▼▼▼

/-- **N27 = B5 AT node00-def-RR-2's REGIME RECORD CLASS FROM THE GUARDED KEYED CORE** (`keyedGuarded₁₃CoPH_of_keyedCore` at `G := Rg F` ∘ XXXVIᶜᵒᵖᴴ `spine_rec13CCoPHOn_iff_forall_guarded`):
`Spine (IsRecordOfRecord₁₃CCoPHOn Rg)`.  At `N = 2`, `Rg :=` the item's guard, leaf A §4 gives THE ITEM.  Every hypothesis 0∕1 today. [bookkeeping] -/
theorem spine_rec13CCoPHOn_of_keyedCore
    (h20 : ∀ (F : T4Family) (θ : Stage13HParams F N) (hP : θ.Provisos₁₃CoPH F N), Rg F θ → θ.Admissible F N → ∀ (g₀ : ℕ → ℝ) (os : List (ULoop F)),
      RelWeightBound (cr F θ hP g₀ os).l₀ (cr F θ hP g₀ os).T (cr F θ hP g₀ os).A (cr F θ hP g₀ os).B (cr F θ hP g₀ os).Bad (cr F θ hP g₀ os).W)
    (h21 : ∀ (F : T4Family) (θ : Stage13HParams F N) (hP : θ.Provisos₁₃CoPH F N), Rg F θ → θ.Admissible F N → ∀ (g₀ : ℕ → ℝ) (os : List (ULoop F)),
      ShellWeightBound (cr F θ hP g₀ os).l₀ (cr F θ hP g₀ os).T (cr F θ hP g₀ os).A (cr F θ hP g₀ os).B (cr F θ hP g₀ os).shA (cr F θ hP g₀ os).shB
        (cr F θ hP g₀ os).Wsh)
    (hcore : ∀ (F : T4Family) (θ : Stage13HParams F N) (hP : θ.Provisos₁₃CoPH F N), Rg F θ → θ.Admissible F N → ∀ (g₀ : ℕ → ℝ) (os : List (ULoop F)),
      letI := (cr F θ hP g₀ os).dec
      ∃ δ : ℕ → ℝ, NE7.Core (cr F θ hP g₀ os).l₀ (cr F θ hP g₀ os).vol (cr F θ hP g₀ os).T (cr F θ hP g₀ os).Bad
        (fun K t τ => (cr F θ hP g₀ os).A K t τ - (cr F θ hP g₀ os).shA K t τ) (fun K t τ => (cr F θ hP g₀ os).B K t τ - (cr F θ hP g₀ os).shB K t τ) δ ∧
        Summable δ)
    (hx : ∀ (F : T4Family) (θ : Stage13HParams F N) (hP : θ.Provisos₁₃CoPH F N), Rg F θ → θ.Admissible F N →
      B16.EndStatementBPrinted (datumOfRecord₁₃CoPH F N θ hP).C → DagBinding.EndpointExistence (datumOfRecord₁₃CoPH F N θ hP).C.toB12 →
        ForSmallCouplings (datumOfRecord₁₃CoPH F N θ hP) fun g₀ => ∀ os : List (ULoop F),
          0 < (cr F θ hP g₀ os).l₀ ∧ 0 < (cr F θ hP g₀ os).vol ∧
          (∀ (K : ℕ) (t : ℝ), |t| ≤ (cr F θ hP g₀ os).l₀ →
            T4GenFunBounds.schemeZ ((datumOfRecord₁₃CoPH F N θ hP).scheme g₀) os ((cr F θ hP g₀ os).K₀ + K) t =
              ∑ τ ∈ (cr F θ hP g₀ os).T K, (cr F θ hP g₀ os).A K t τ) ∧
          (∀ (K : ℕ) (t : ℝ), |t| ≤ (cr F θ hP g₀ os).l₀ →
            T4GenFunBounds.schemeZ ((datumOfRecord₁₃CoPH F N θ hP).scheme g₀) os ((cr F θ hP g₀ os).K₀ + K + 1) t =
              ∑ τ ∈ (cr F θ hP g₀ os).T K, (cr F θ hP g₀ os).B K t τ)) :
    Spine (N := N) fun F D w => Node00.IsRecordOfRecord₁₃CCoPHOn F N Rg D w :=
  (spine_rec13CCoPHOn_iff_forall_guarded Rg).mpr (keyedGuarded₁₃CoPH_of_keyedCore cr (fun θ => Rg _ θ) h20 h21 hcore hx)

variable (P : ∀ {F : T4Family}, Datum F N → RateCarriers N → Prop)

/-- **THE GUARDED θ-KEYED B5 AT STAGE 13 FROM THE KEYED FACES AT AN ARBITRARY RATES PREDICATE `P`** (XXXVIᶜᵒᵖᴴ `keyedGuarded₁₃CoPH_of_keyedFaces` is the instance `P := RatesAt`; the
K3⁷ skeleton v2's concluder at `P D R := RatesHolderAt D R β`).  Every hypothesis 0∕1 today. [bookkeeping] -/
theorem keyedGuarded₁₃CoPH_of_keyedFacesP
    (h20 : ∀ (F : T4Family) (θ : Stage13HParams F N) (hP : θ.Provisos₁₃CoPH F N), G θ → θ.Admissible F N → ∀ (g₀ : ℕ → ℝ) (os : List (ULoop F)),
      RelWeightBound (cr F θ hP g₀ os).l₀ (cr F θ hP g₀ os).T (cr F θ hP g₀ os).A (cr F θ hP g₀ os).B (cr F θ hP g₀ os).Bad (cr F θ hP g₀ os).W)
    (h21 : ∀ (F : T4Family) (θ : Stage13HParams F N) (hP : θ.Provisos₁₃CoPH F N), G θ → θ.Admissible F N → ∀ (g₀ : ℕ → ℝ) (os : List (ULoop F)),
      ShellWeightBound (cr F θ hP g₀ os).l₀ (cr F θ hP g₀ os).T (cr F θ hP g₀ os).A (cr F θ hP g₀ os).B (cr F θ hP g₀ os).shA (cr F θ hP g₀ os).shB
        (cr F θ hP g₀ os).Wsh)
    (hrates : ∀ (F : T4Family) (θ : Stage13HParams F N) (hP : θ.Provisos₁₃CoPH F N), G θ → θ.Admissible F N → ∀ (g₀ : ℕ → ℝ) (os : List (ULoop F)),
      P (datumOfRecord₁₃CoPH F N θ hP) (rr F θ hP g₀ os))
    (h19 : ∀ (F : T4Family) (θ : Stage13HParams F N) (hP : θ.Provisos₁₃CoPH F N), G θ → θ.Admissible F N → ∀ (g₀ : ℕ → ℝ) (os : List (ULoop F)),
      P (datumOfRecord₁₃CoPH F N θ hP) (rr F θ hP g₀ os) → letI := (cr F θ hP g₀ os).dec
        ∃ δ : ℕ → ℝ, NE7.Core (cr F θ hP g₀ os).l₀ (cr F θ hP g₀ os).vol (cr F θ hP g₀ os).T (cr F θ hP g₀ os).Bad
          (fun K t τ => (cr F θ hP g₀ os).A K t τ - (cr F θ hP g₀ os).shA K t τ) (fun K t τ => (cr F θ hP g₀ os).B K t τ - (cr F θ hP g₀ os).shB K t τ) δ ∧
          Summable δ)
    (hx : ∀ (F : T4Family) (θ : Stage13HParams F N) (hP : θ.Provisos₁₃CoPH F N), G θ → θ.Admissible F N →
      B16.EndStatementBPrinted (datumOfRecord₁₃CoPH F N θ hP).C → DagBinding.EndpointExistence (datumOfRecord₁₃CoPH F N θ hP).C.toB12 →
        ForSmallCouplings (datumOfRecord₁₃CoPH F N θ hP) fun g₀ => ∀ os : List (ULoop F),
          0 < (cr F θ hP g₀ os).l₀ ∧ 0 < (cr F θ hP g₀ os).vol ∧
          (∀ (K : ℕ) (t : ℝ), |t| ≤ (cr F θ hP g₀ os).l₀ →
            T4GenFunBounds.schemeZ ((datumOfRecord₁₃CoPH F N θ hP).scheme g₀) os ((cr F θ hP g₀ os).K₀ + K) t =
              ∑ τ ∈ (cr F θ hP g₀ os).T K, (cr F θ hP g₀ os).A K t τ) ∧
          (∀ (K : ℕ) (t : ℝ), |t| ≤ (cr F θ hP g₀ os).l₀ →
            T4GenFunBounds.schemeZ ((datumOfRecord₁₃CoPH F N θ hP).scheme g₀) os ((cr F θ hP g₀ os).K₀ + K + 1) t =
              ∑ τ ∈ (cr F θ hP g₀ os).T K, (cr F θ hP g₀ os).B K t τ))
    (F : T4Family) (θ : Stage13HParams F N) (hP : θ.Provisos₁₃CoPH F N) (hG : G θ) (hθ : θ.Admissible F N) :
    T4ApexHybrid.HybridNE7Under (datumOfRecord₁₃CoPH F N θ hP) (DagBinding.EndpointExistence (datumOfRecord₁₃CoPH F N θ hP).C.toB12) :=
  keyedGuarded₁₃CoPH_of_keyedCore cr G h20 h21 (fun F θ hP hG' hθ' g₀ os => h19 F θ hP hG' hθ' g₀ os (hrates F θ hP hG' hθ' g₀ os)) hx F θ hP hG hθ

/-- **N27 = B5 AT THE REGIME RECORD CLASS FROM THE GUARDED KEYED FACES AT AN ARBITRARY RATES PREDICATE `P`** (XXXVIᶜᵒᵖᴴ `spine_rec13CCoPHOn_of_keyedFaces` is the instance
`P := RatesAt`).  Every hypothesis 0∕1 today. [bookkeeping] -/
theorem spine_rec13CCoPHOn_of_keyedFacesP
    (h20 : ∀ (F : T4Family) (θ : Stage13HParams F N) (hP : θ.Provisos₁₃CoPH F N), Rg F θ → θ.Admissible F N → ∀ (g₀ : ℕ → ℝ) (os : List (ULoop F)),
      RelWeightBound (cr F θ hP g₀ os).l₀ (cr F θ hP g₀ os).T (cr F θ hP g₀ os).A (cr F θ hP g₀ os).B (cr F θ hP g₀ os).Bad (cr F θ hP g₀ os).W)
    (h21 : ∀ (F : T4Family) (θ : Stage13HParams F N) (hP : θ.Provisos₁₃CoPH F N), Rg F θ → θ.Admissible F N → ∀ (g₀ : ℕ → ℝ) (os : List (ULoop F)),
      ShellWeightBound (cr F θ hP g₀ os).l₀ (cr F θ hP g₀ os).T (cr F θ hP g₀ os).A (cr F θ hP g₀ os).B (cr F θ hP g₀ os).shA (cr F θ hP g₀ os).shB
        (cr F θ hP g₀ os).Wsh)
    (hrates : ∀ (F : T4Family) (θ : Stage13HParams F N) (hP : θ.Provisos₁₃CoPH F N), Rg F θ → θ.Admissible F N → ∀ (g₀ : ℕ → ℝ) (os : List (ULoop F)),
      P (datumOfRecord₁₃CoPH F N θ hP) (rr F θ hP g₀ os))
    (h19 : ∀ (F : T4Family) (θ : Stage13HParams F N) (hP : θ.Provisos₁₃CoPH F N), Rg F θ → θ.Admissible F N → ∀ (g₀ : ℕ → ℝ) (os : List (ULoop F)),
      P (datumOfRecord₁₃CoPH F N θ hP) (rr F θ hP g₀ os) → letI := (cr F θ hP g₀ os).dec
        ∃ δ : ℕ → ℝ, NE7.Core (cr F θ hP g₀ os).l₀ (cr F θ hP g₀ os).vol (cr F θ hP g₀ os).T (cr F θ hP g₀ os).Bad
          (fun K t τ => (cr F θ hP g₀ os).A K t τ - (cr F θ hP g₀ os).shA K t τ) (fun K t τ => (cr F θ hP g₀ os).B K t τ - (cr F θ hP g₀ os).shB K t τ) δ ∧
          Summable δ)
    (hx : ∀ (F : T4Family) (θ : Stage13HParams F N) (hP : θ.Provisos₁₃CoPH F N), Rg F θ → θ.Admissible F N →
      B16.EndStatementBPrinted (datumOfRecord₁₃CoPH F N θ hP).C → DagBinding.EndpointExistence (datumOfRecord₁₃CoPH F N θ hP).C.toB12 →
        ForSmallCouplings (datumOfRecord₁₃CoPH F N θ hP) fun g₀ => ∀ os : List (ULoop F),
          0 < (cr F θ hP g₀ os).l₀ ∧ 0 < (cr F θ hP g₀ os).vol ∧
          (∀ (K : ℕ) (t : ℝ), |t| ≤ (cr F θ hP g₀ os).l₀ →
            T4GenFunBounds.schemeZ ((datumOfRecord₁₃CoPH F N θ hP).scheme g₀) os ((cr F θ hP g₀ os).K₀ + K) t =
              ∑ τ ∈ (cr F θ hP g₀ os).T K, (cr F θ hP g₀ os).A K t τ) ∧
          (∀ (K : ℕ) (t : ℝ), |t| ≤ (cr F θ hP g₀ os).l₀ →
            T4GenFunBounds.schemeZ ((datumOfRecord₁₃CoPH F N θ hP).scheme g₀) os ((cr F θ hP g₀ os).K₀ + K + 1) t =
              ∑ τ ∈ (cr F θ hP g₀ os).T K, (cr F θ hP g₀ os).B K t τ)) :
    Spine (N := N) fun F D w => Node00.IsRecordOfRecord₁₃CCoPHOn F N Rg D w :=
  spine_rec13CCoPHOn_of_keyedCore cr Rg h20 h21 (fun F θ hP hRg hθ g₀ os => h19 F θ hP hRg hθ g₀ os (hrates F θ hP hRg hθ g₀ os)) hx

end Stage13

/-! ## §3 The plan's R-β currency BY NAME: `RatesHolderAt D R β` (dag-n16-e 41ᴴ `…SpineRatesHolder`, p573254 — the six rates with N16's conjunct read as dag-n16-c's
`N16HolderAt R.ne3 β`; β a PARAMETER, the consumers' window `2∕3 < β < 1` is theirs) -/

section Holder

variable (cr : (F : T4Family) → (θ : Stage13HParams F N) → θ.Provisos₁₃CoPH F N → (ℕ → ℝ) → List (ULoop F) → SpineCarriers)
  (rr : (F : T4Family) → (θ : Stage13HParams F N) → θ.Provisos₁₃CoPH F N → (ℕ → ℝ) → List (ULoop F) → RateCarriers N)
  (G : ∀ {F : T4Family}, Stage13HParams F N → Prop) (β : ℝ)
import Mathlib
import Summits.NavierStokesRegularity.NavierStokesRegularity.Theses.RootDecompPointVertex
import Summits.NavierStokesRegularity.NavierStokesRegularity.Theorems.ScenarioCensusSelfSimilarCone
import HarnessLib

/-!
# RootDecompPointVertex — glue `TypeIDssWall_of_calm_restless_high` (stmt-NavierStokesRegularity-31566) PROVED

Route N18 `route-NavierStokesRegularity-RootDecompPointVertex`, the GLUE of the RESTLESSNESS LADDER split of W
`TypeIDssWall` 29252 (lens-1 g8; writer evidence `GlueProofN18W.lean`, not mounted in this seat's jail — re-proved
here on the tree decls): `CalmSliceDssLiouville → RestlessDssLiouville → HighEnvelopeDssLiouville → TypeIDssWall`.
W is by `Iff.rfl` the canonical `TypeIDSSLiouvilleConjecture`, which the tree's census dictionary
`ScenarioCensus.rdssClassEmpty_forall_iff_conjecture` reads as «every envelope class `RdssClassEmpty K` is empty»;
a member of the class with envelope `K` is either under the envelope 16 with a 1-calm KNSS-gauge slice (cell L), under
16 with no calm slice (cell Q), or not under 16 (cell Z, with `C₀ := K`). Pure logic over the tree dictionary;
Navier–Stokes regularity is NOT proved by anything here (rung 0).
-/

-- the summit and its single sub-problem share the name (CONVENTIONS §1), as in every Theorems file
set_option linter.dupNamespace false

namespace Summit.NavierStokesRegularity.NavierStokesRegularity.Theorems.PointVertex

open Summit.NavierStokesRegularity.NavierStokesRegularity.Theses.RootDecompPointVertex

/-- **Glue of the restlessness ladder** (stmt-NavierStokesRegularity-31566): calm + restless + high cells ⟹ the
Type-I DSS wall, by the envelope-class dictionary and excluded middle on «under the envelope 16» and «has a
1-calm slice». [folklore] -/
theorem typeIDssWall_of_calm_restless_high_proof : TypeIDssWall_of_calm_restless_high := by
  unfold TypeIDssWall_of_calm_restless_high CalmSliceDssLiouville RestlessDssLiouville
    HighEnvelopeDssLiouville
  intro hL hQ hZ
  have hW : Summit.NavierStokesRegularity.NavierStokesRegularity.TypeIDSSLiouvilleConjecture := by
    rw [← ScenarioCensus.rdssClassEmpty_forall_iff_conjecture]
    intro K
    rintro ⟨c, R, u, hc, hm, hme, hR, hd, hne⟩
    by_cases h16 : Literature.Analysis.FluidPDE.HasTypeIDecay 16 u
    · exact (Classical.em _).elim (fun h => hne (hL c R u hc hm hme hR h16 h))
        (fun h => hne (hQ c R u hc hm hme hR h16 h))
    · exact hne (hZ c R u hc hm hme hR ⟨K, hd⟩ h16)
  exact hW

/-- **Exactness of the restlessness ladder**: the wall ↔ calm ∧ restless ∧ high (each cell is the wall restricted to
its envelope/calmness class). [folklore] -/
theorem typeIDssWall_iff_cells :
    TypeIDssWall ↔ CalmSliceDssLiouville ∧ RestlessDssLiouville ∧ HighEnvelopeDssLiouville := by
  constructor
  · intro hW
    have h : ∀ K : ℝ, ScenarioCensus.RdssClassEmpty K :=
      ScenarioCensus.rdssClassEmpty_forall_iff_conjecture.2 hW
    refine ⟨?_, ?_, ?_⟩
    · intro c R u hc hm hme hR hd _ 
      by_contra hne
      exact h 16 ⟨c, R, u, hc, hm, hme, hR, hd, hne⟩
    · intro c R u hc hm hme hR hd _
      by_contra hne
      exact h 16 ⟨c, R, u, hc, hm, hme, hR, hd, hne⟩
    · rintro c R u hc hm hme hR ⟨C₀, hC₀⟩ _
      by_contra hne
      exact h C₀ ⟨c, R, u, hc, hm, hme, hR, hC₀, hne⟩
  · rintro ⟨hL, hQ, hZ⟩
    exact typeIDssWall_of_calm_restless_high_proof hL hQ hZ

end Summit.NavierStokesRegularity.NavierStokesRegularity.Theorems.PointVertex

▲▲▲

**What to work on**
Give only the number of lines above that hold the string "REGIME".

**Result of this exercise**
2